import Mathlib
import HarnessLib
import Literature.MathematicalPhysics.QuantumLattice.HubbardGrandCanonicalDensity
import Summits.HubbardSuperconductivity.HubbardSuperconductivity.Theorems.WeakCouplingBCSWcbcsBcsConstructionEnergyDensityLimit

/-!
# Crux `WcbcsBcsConstruction` (stmt-HubbardSuperconductivity-2010), line `ladder-scale-certified-chain`:
# stub (T3) `stub_aeDensityMatching` — almost-sure density matching on the chemical-potential window

Write `n_L(U,μ) = Re ω₀[hubbardTorusWith 2 (L+1) 1 U μ](N)/(L+1)²` for the tracial grand-canonical ground-state
density of the 2D Hubbard torus and `E_L(U,μ)` for its grand-canonical ground-state energy. The registered
signature `stub_aeDensityMatching`: IF the limit points of `n_L(U,·)` stay in `[11/20, 19/20]` on the window
`μ ∈ [-21/25, -7/20]` for all `U ∈ [0, U₃]` (the conclusion of stub (T2) `stub_densityInsideUnitWindow`, taken as
hypothesis), THEN for the same `U₃` every open sub-interval `(a, b)` of the window contains a chemical potential `μ`
at which `n_L(U,μ) → 1 - δ` for some doping `δ ∈ (0, 1/2)`.

PROOF. (1) The energy density `E_L(U,ν)/(L+1)²` has a thermodynamic limit `e(ν)` for every `ν`
(`Theorems.stub_torusGcEnergyDensityLimit`). (2) `ν ↦ E_L(U,ν)` is non-increasing
(`groundEnergy_torus_sub_mem_Icc_of_le`), hence so is `e`; a monotone real function is differentiable
Lebesgue-a.e. (`Monotone.ae_differentiableAt`, applied to `-e`). (3) An open interval has positive Lebesgue measure
(`Real.volume_Ioo`), so some `μ ∈ (a, b)` is a differentiability point of `e`. (4) Griffiths' lemma
(`tendsto_gcDensity_of_hasDerivAt`) gives `n_L(U,μ) → -e'(μ)`. (5) The liminf/limsup of a convergent sequence are its
limit, so the hypothesis pins `-e'(μ) ∈ [11/20, 19/20]`; put `δ := 1 + e'(μ) ∈ [1/20, 9/20] ⊂ (0, 1/2)`.
References: R. B. Griffiths, J. Math. Phys. 5 (1964) 1215; T. Koma, H. Tasaki, J. Stat. Phys. 76 (1994) §1;
Lebesgue's differentiation theorem for monotone functions (folklore).
-/

noncomputable section

-- the tree's namespace `Summit.<Summit>.<Problem>.Theorems` repeats the summit name by design (D-0017)
set_option linter.dupNamespace false

namespace Summit.HubbardSuperconductivity.HubbardSuperconductivity.Theorems

open Literature.MathematicalPhysics.QuantumLattice Literature.Probability.LatticeModels MeasureTheory Matrix Filter
open scoped Topology

/-- Stub (T3) — **almost-sure density matching: every open `μ`-interval of the window contains a density-matched
chemical potential with doping in `(0, 1/2)`**. Given the brackets of stub (T2) (limit points of the torus density
`n_L(U,μ)` inside `[11/20, 19/20]` for `U ∈ [0, U₃]`, `μ ∈ [-21/25, -7/20]`), for the same `U₃`, every
`U ∈ [0, U₃]` and all `-21/25 ≤ a < b ≤ -7/20` there are `μ ∈ (a, b)` and `δ ∈ (0, 1/2)` with `n_L(U,μ) → 1 - δ`
(thermodynamic limit of the energy density, a.e. differentiability of the antitone limit, an open interval is not
Lebesgue-null, Griffiths' lemma). [cite: KomaTasaki1994, §1] -/
theorem stub_aeDensityMatching :
    (∃ U₃ : ℝ, 0 < U₃ ∧ ∀ U ∈ Set.Icc (0:ℝ) U₃, ∀ μ ∈ Set.Icc (-(21:ℝ) / 25) (-(7:ℝ) / 20),
      11 / 20 ≤ liminf (fun L : ℕ => ((hubbardTorusWith 2 (L + 1) 1 U μ).groundStateFunctional
        totalNumber).re / ((L + 1 : ℕ) : ℝ) ^ 2) atTop ∧
      limsup (fun L : ℕ => ((hubbardTorusWith 2 (L + 1) 1 U μ).groundStateFunctional
        totalNumber).re / ((L + 1 : ℕ) : ℝ) ^ 2) atTop ≤ 19 / 20) →
    ∃ U₃ : ℝ, 0 < U₃ ∧ ∀ U ∈ Set.Icc (0:ℝ) U₃, ∀ a b : ℝ, -(21:ℝ) / 25 ≤ a → a < b → b ≤ -(7:ℝ) / 20 →
      ∃ μ ∈ Set.Ioo a b, ∃ δ ∈ Set.Ioo (0:ℝ) (1 / 2),
        Tendsto (fun L : ℕ => ((hubbardTorusWith 2 (L + 1) 1 U μ).groundStateFunctional
          totalNumber).re / ((L + 1 : ℕ) : ℝ) ^ 2) atTop (𝓝 (1 - δ)) := by
  rintro ⟨U₃, hU₃, hB⟩
  refine ⟨U₃, hU₃, fun U hU a b ha hab hb => ?_⟩
  -- (1) thermodynamic limit of the grand-canonical ground-state energy density, for every `ν`
  choose e hlim using fun ν : ℝ => stub_torusGcEnergyDensityLimit U ν
  -- (2) the limit is antitone in the chemical potential, hence differentiable a.e.
  have hanti : Antitone e := by
    intro ν ν' hνν'
    refine le_of_tendsto_of_tendsto' (hlim ν') (hlim ν) fun L => ?_
    have hV : (0 : ℝ) < ((L + 1 : ℕ) : ℝ) ^ 2 := by positivity
    refine div_le_div_of_nonneg_right ?_ hV.le
    have h0 := (groundEnergy_torus_sub_mem_Icc_of_le (L + 1) 1 U hνν').1
    linarith
  have hae : ∀ᵐ x, DifferentiableAt ℝ e x := by
    filter_upwards [hanti.neg.ae_differentiableAt] with x hx
    exact (differentiableAt_neg_iff (f := e)).1 hx
  -- (3) an open interval is not Lebesgue-null: pick a differentiability point `μ ∈ (a, b)`
  obtain ⟨μ, hμ, hdiff⟩ : ∃ μ ∈ Set.Ioo a b, DifferentiableAt ℝ e μ := by
    by_contra h
    push Not at h
    have hsub : Set.Ioo a b ⊆ {x | ¬DifferentiableAt ℝ e x} := fun x hx => h x hx
    have h0 : volume (Set.Ioo a b) = 0 := measure_mono_null hsub (ae_iff.1 hae)
    rw [Real.volume_Ioo, ENNReal.ofReal_eq_zero] at h0
    linarith
  -- (4) Griffiths' lemma at `μ`
  have hT := tendsto_gcDensity_of_hasDerivAt 1 U μ (Eventually.of_forall hlim) hdiff.hasDerivAt
  -- (5) the brackets of (T2) pin the limit inside `[11/20, 19/20]`
  have hμw : μ ∈ Set.Icc (-(21:ℝ) / 25) (-(7:ℝ) / 20) := ⟨by linarith [hμ.1], by linarith [hμ.2]⟩
  obtain ⟨h1, h2⟩ := hB U hU μ hμw
  have h1' : (11 / 20 : ℝ) ≤ -deriv e μ := h1.trans_eq hT.liminf_eq
  have h2' : -deriv e μ ≤ (19 / 20 : ℝ) := hT.limsup_eq.ge.trans h2
  refine ⟨μ, hμ, 1 + deriv e μ, ⟨by linarith, by linarith⟩, ?_⟩
  have hρ : (1 : ℝ) - (1 + deriv e μ) = -deriv e μ := by ring
  rw [hρ]
  exact hT

end Summit.HubbardSuperconductivity.HubbardSuperconductivity.Theorems

end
------------------------------------------------------------
> **ASSIGNMENT**
Scan the material above for the string "hsub" and return the lines that hold it.

> **REPLY TO THE TASK**
    have hsub : Set.Ioo a b ⊆ {x | ¬DifferentiableAt ℝ e x} := fun x hx => h x hx
    have h0 : volume (Set.Ioo a b) = 0 := measure_mono_null hsub (ae_iff.1 hae)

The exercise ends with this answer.